WHAT YOU NEED TO DO —
Repeat every record exactly.

EXCERPTED RECORDS —
import Mathlib
import Summits.Ventures.HodgeRepro2.Tier7.Line3.KappaPlaces

/-!
# Tier 7 — LINE 3 support: the two-torus invariant descends to the totally real field (`κ(γ) ∈ F`)
(`Line3/KappaDescent.lean`; t7-L1-p5, gen 2; closes t7-crit-2's record (1) on `KappaPlaces`, STATUS l. 15253)

`KappaPlaces.sigma_kappa` gives `σ (κ(γ)) = κ(γ)` in the CM field `E`. The `InfinitePlace` statements of `KappaPlaces` take
`κF : K` with `algebraMap K E κF = κ(γ)` as a hypothesis; this file supplies it for the actual situation: `E / F` a Galois
extension of degree 2 (the CM field over its totally real subfield) with `σ : E ≃ₐ[F] E` the non-trivial automorphism
(`σ ≠ 1`), `d` σ-fixed. Then
* `exists_algebraMap_of_fixed_quadratic`: a σ-fixed element of `E` lies in the image of `F` (Galois descent:
  `Gal(E/F)` has order 2 = `Module.finrank F E`, so `zpowers σ = ⊤` and the stabiliser of `x` is everything;
  `IsGalois.fixedField_top`);
* `sigma_sigma`: `σ (σ x) = x` (an element of a group of order 2 is an involution);
* `exists_kappa_eq_algebraMap`: `∃ κF : F, algebraMap F E κF = kappa (σ : E →+* E) d f γ` — the displayed `hκ` of
  `KappaPlaces.infinitePlace_kappa_le_one` / `one_le_infinitePlace_kappa` / `infinitePlace_kappa_sub_le_one` holds with
  `K = F`.
Nothing about the real group, periods or (N). Pure Galois theory (Mathlib) + algebra.
Sorry-free; axioms: propext / Classical.choice / Quot.sound. §8(d): uses an L-value-free non-vanishing device: NO.
-/

namespace Summit.Ventures.HodgeRepro2.Tier7.Line3.KappaDescent

open Summit.Ventures.HodgeRepro2.T7SupportTwoTorusInvariant Summit.Ventures.HodgeRepro2.Tier7.Line3.KappaPlaces

variable {F E : Type*} [Field F] [Field E] [Algebra F E]

/-- an element fixed by every `F`-automorphism of a finite Galois extension lies in `F` -/
theorem exists_algebraMap_of_forall_fixed [IsGalois F E] [FiniteDimensional F E] (x : E)
    (hx : ∀ g : E ≃ₐ[F] E, g x = x) : ∃ y : F, algebraMap F E y = x := by
  have h : x ∈ IntermediateField.fixedField (⊤ : Subgroup (E ≃ₐ[F] E)) := by
    rw [IntermediateField.mem_fixedField_iff]
    intro g _
    exact hx g
  rw [IsGalois.fixedField_top] at h
  exact IntermediateField.mem_bot.1 h

/-- in a quadratic Galois extension the non-trivial automorphism generates the Galois group -/
theorem zpowers_eq_top_of_finrank_two [IsGalois F E] [FiniteDimensional F E]
    (hrank : Module.finrank F E = 2) (σ : E ≃ₐ[F] E) (hσ : σ ≠ 1) : Subgroup.zpowers σ = ⊤ := by
  have hcard : Nat.card (E ≃ₐ[F] E) = 2 := by rw [IsGalois.card_aut_eq_finrank, hrank]
  have h2 : σ ^ 2 = 1 := by rw [← hcard]; exact pow_card_eq_one'
  haveI : Fact (Nat.Prime 2) := ⟨Nat.prime_two⟩
  have hord : orderOf σ = 2 := orderOf_eq_prime h2 hσ
  apply Subgroup.eq_top_of_card_eq
  rw [Nat.card_zpowers, hord, hcard]

/-- **Galois descent for a quadratic extension**: an element fixed by the non-trivial automorphism lies in `F` -/
theorem exists_algebraMap_of_fixed_quadratic [IsGalois F E] [FiniteDimensional F E]
    (hrank : Module.finrank F E = 2) (σ : E ≃ₐ[F] E) (hσ : σ ≠ 1) (x : E) (hx : σ x = x) :
    ∃ y : F, algebraMap F E y = x := by
  apply exists_algebraMap_of_forall_fixed x
  intro g
  have hst : Subgroup.zpowers σ ≤ MulAction.stabilizer (E ≃ₐ[F] E) x := by
    rw [Subgroup.zpowers_le, MulAction.mem_stabilizer_iff]
    exact hx
  have hg : g ∈ MulAction.stabilizer (E ≃ₐ[F] E) x :=
    hst ((zpowers_eq_top_of_finrank_two hrank σ hσ) ▸ Subgroup.mem_top g)
  exact MulAction.mem_stabilizer_iff.1 hg

/-- the non-trivial automorphism of a quadratic Galois extension is an involution -/
theorem sigma_sigma [IsGalois F E] [FiniteDimensional F E] (hrank : Module.finrank F E = 2)
    (σ : E ≃ₐ[F] E) (x : E) : σ (σ x) = x := by
  have hcard : Nat.card (E ≃ₐ[F] E) = 2 := by rw [IsGalois.card_aut_eq_finrank, hrank]
  have h2 : σ ^ 2 = 1 := by rw [← hcard]; exact pow_card_eq_one'
  have := congrArg (fun g : E ≃ₐ[F] E => g x) h2
  simpa [pow_two] using this

/-- **`κ(γ) ∈ F`**: the two-torus invariant of the CM field `E` with its conjugation `σ` and σ-fixed discriminants is
the image of an element of the totally real field `F` -/
theorem exists_kappa_eq_algebraMap [IsGalois F E] [FiniteDimensional F E] (hrank : Module.finrank F E = 2)
    (σ : E ≃ₐ[F] E) (hσ : σ ≠ 1) (d : Fin 2 → E) (hd : ∀ i, σ (d i) = d i) (f : Fin 2 → Fin 2 → E)
    (γ : Matrix (Fin 2) (Fin 2) E) :
    ∃ κF : F, algebraMap F E κF = kappa (σ : E →+* E) d f γ := by
  apply exists_algebraMap_of_fixed_quadratic hrank σ hσ
  have hσ' : ∀ x, (σ : E →+* E) ((σ : E →+* E) x) = x := fun x => sigma_sigma hrank σ x
  exact sigma_kappa (σ : E →+* E) hσ' d hd f γ

end Summit.Ventures.HodgeRepro2.Tier7.Line3.KappaDescent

REPLY TO THE TASK —
import Mathlib
import Summits.Ventures.HodgeRepro2.Tier7.Line3.KappaPlaces

/-!
# Tier 7 — LINE 3 support: the two-torus invariant descends to the totally real field (`κ(γ) ∈ F`)
(`Line3/KappaDescent.lean`; t7-L1-p5, gen 2; closes t7-crit-2's record (1) on `KappaPlaces`, STATUS l. 15253)

`KappaPlaces.sigma_kappa` gives `σ (κ(γ)) = κ(γ)` in the CM field `E`. The `InfinitePlace` statements of `KappaPlaces` take
`κF : K` with `algebraMap K E κF = κ(γ)` as a hypothesis; this file supplies it for the actual situation: `E / F` a Galois
extension of degree 2 (the CM field over its totally real subfield) with `σ : E ≃ₐ[F] E` the non-trivial automorphism
(`σ ≠ 1`), `d` σ-fixed. Then
* `exists_algebraMap_of_fixed_quadratic`: a σ-fixed element of `E` lies in the image of `F` (Galois descent:
  `Gal(E/F)` has order 2 = `Module.finrank F E`, so `zpowers σ = ⊤` and the stabiliser of `x` is everything;
  `IsGalois.fixedField_top`);
* `sigma_sigma`: `σ (σ x) = x` (an element of a group of order 2 is an involution);
* `exists_kappa_eq_algebraMap`: `∃ κF : F, algebraMap F E κF = kappa (σ : E →+* E) d f γ` — the displayed `hκ` of
  `KappaPlaces.infinitePlace_kappa_le_one` / `one_le_infinitePlace_kappa` / `infinitePlace_kappa_sub_le_one` holds with
  `K = F`.
Nothing about the real group, periods or (N). Pure Galois theory (Mathlib) + algebra.
Sorry-free; axioms: propext / Classical.choice / Quot.sound. §8(d): uses an L-value-free non-vanishing device: NO.
-/

namespace Summit.Ventures.HodgeRepro2.Tier7.Line3.KappaDescent

open Summit.Ventures.HodgeRepro2.T7SupportTwoTorusInvariant Summit.Ventures.HodgeRepro2.Tier7.Line3.KappaPlaces

variable {F E : Type*} [Field F] [Field E] [Algebra F E]

/-- an element fixed by every `F`-automorphism of a finite Galois extension lies in `F` -/
theorem exists_algebraMap_of_forall_fixed [IsGalois F E] [FiniteDimensional F E] (x : E)
    (hx : ∀ g : E ≃ₐ[F] E, g x = x) : ∃ y : F, algebraMap F E y = x := by
  have h : x ∈ IntermediateField.fixedField (⊤ : Subgroup (E ≃ₐ[F] E)) := by
    rw [IntermediateField.mem_fixedField_iff]
    intro g _
    exact hx g
  rw [IsGalois.fixedField_top] at h
  exact IntermediateField.mem_bot.1 h

/-- in a quadratic Galois extension the non-trivial automorphism generates the Galois group -/
theorem zpowers_eq_top_of_finrank_two [IsGalois F E] [FiniteDimensional F E]
    (hrank : Module.finrank F E = 2) (σ : E ≃ₐ[F] E) (hσ : σ ≠ 1) : Subgroup.zpowers σ = ⊤ := by
  have hcard : Nat.card (E ≃ₐ[F] E) = 2 := by rw [IsGalois.card_aut_eq_finrank, hrank]
  have h2 : σ ^ 2 = 1 := by rw [← hcard]; exact pow_card_eq_one'
  haveI : Fact (Nat.Prime 2) := ⟨Nat.prime_two⟩
  have hord : orderOf σ = 2 := orderOf_eq_prime h2 hσ
  apply Subgroup.eq_top_of_card_eq
  rw [Nat.card_zpowers, hord, hcard]

/-- **Galois descent for a quadratic extension**: an element fixed by the non-trivial automorphism lies in `F` -/
theorem exists_algebraMap_of_fixed_quadratic [IsGalois F E] [FiniteDimensional F E]
    (hrank : Module.finrank F E = 2) (σ : E ≃ₐ[F] E) (hσ : σ ≠ 1) (x : E) (hx : σ x = x) :
    ∃ y : F, algebraMap F E y = x := by
  apply exists_algebraMap_of_forall_fixed x
  intro g
  have hst : Subgroup.zpowers σ ≤ MulAction.stabilizer (E ≃ₐ[F] E) x := by
    rw [Subgroup.zpowers_le, MulAction.mem_stabilizer_iff]
    exact hx
  have hg : g ∈ MulAction.stabilizer (E ≃ₐ[F] E) x :=
    hst ((zpowers_eq_top_of_finrank_two hrank σ hσ) ▸ Subgroup.mem_top g)
  exact MulAction.mem_stabilizer_iff.1 hg

/-- the non-trivial automorphism of a quadratic Galois extension is an involution -/
theorem sigma_sigma [IsGalois F E] [FiniteDimensional F E] (hrank : Module.finrank F E = 2)
    (σ : E ≃ₐ[F] E) (x : E) : σ (σ x) = x := by
  have hcard : Nat.card (E ≃ₐ[F] E) = 2 := by rw [IsGalois.card_aut_eq_finrank, hrank]
  have h2 : σ ^ 2 = 1 := by rw [← hcard]; exact pow_card_eq_one'
  have := congrArg (fun g : E ≃ₐ[F] E => g x) h2
  simpa [pow_two] using this

/-- **`κ(γ) ∈ F`**: the two-torus invariant of the CM field `E` with its conjugation `σ` and σ-fixed discriminants is
the image of an element of the totally real field `F` -/
theorem exists_kappa_eq_algebraMap [IsGalois F E] [FiniteDimensional F E] (hrank : Module.finrank F E = 2)
    (σ : E ≃ₐ[F] E) (hσ : σ ≠ 1) (d : Fin 2 → E) (hd : ∀ i, σ (d i) = d i) (f : Fin 2 → Fin 2 → E)
    (γ : Matrix (Fin 2) (Fin 2) E) :
    ∃ κF : F, algebraMap F E κF = kappa (σ : E →+* E) d f γ := by
  apply exists_algebraMap_of_fixed_quadratic hrank σ hσ
  have hσ' : ∀ x, (σ : E →+* E) ((σ : E →+* E) x) = x := fun x => sigma_sigma hrank σ x
  exact sigma_kappa (σ : E →+* E) hσ' d hd f γ

end Summit.Ventures.HodgeRepro2.Tier7.Line3.KappaDescent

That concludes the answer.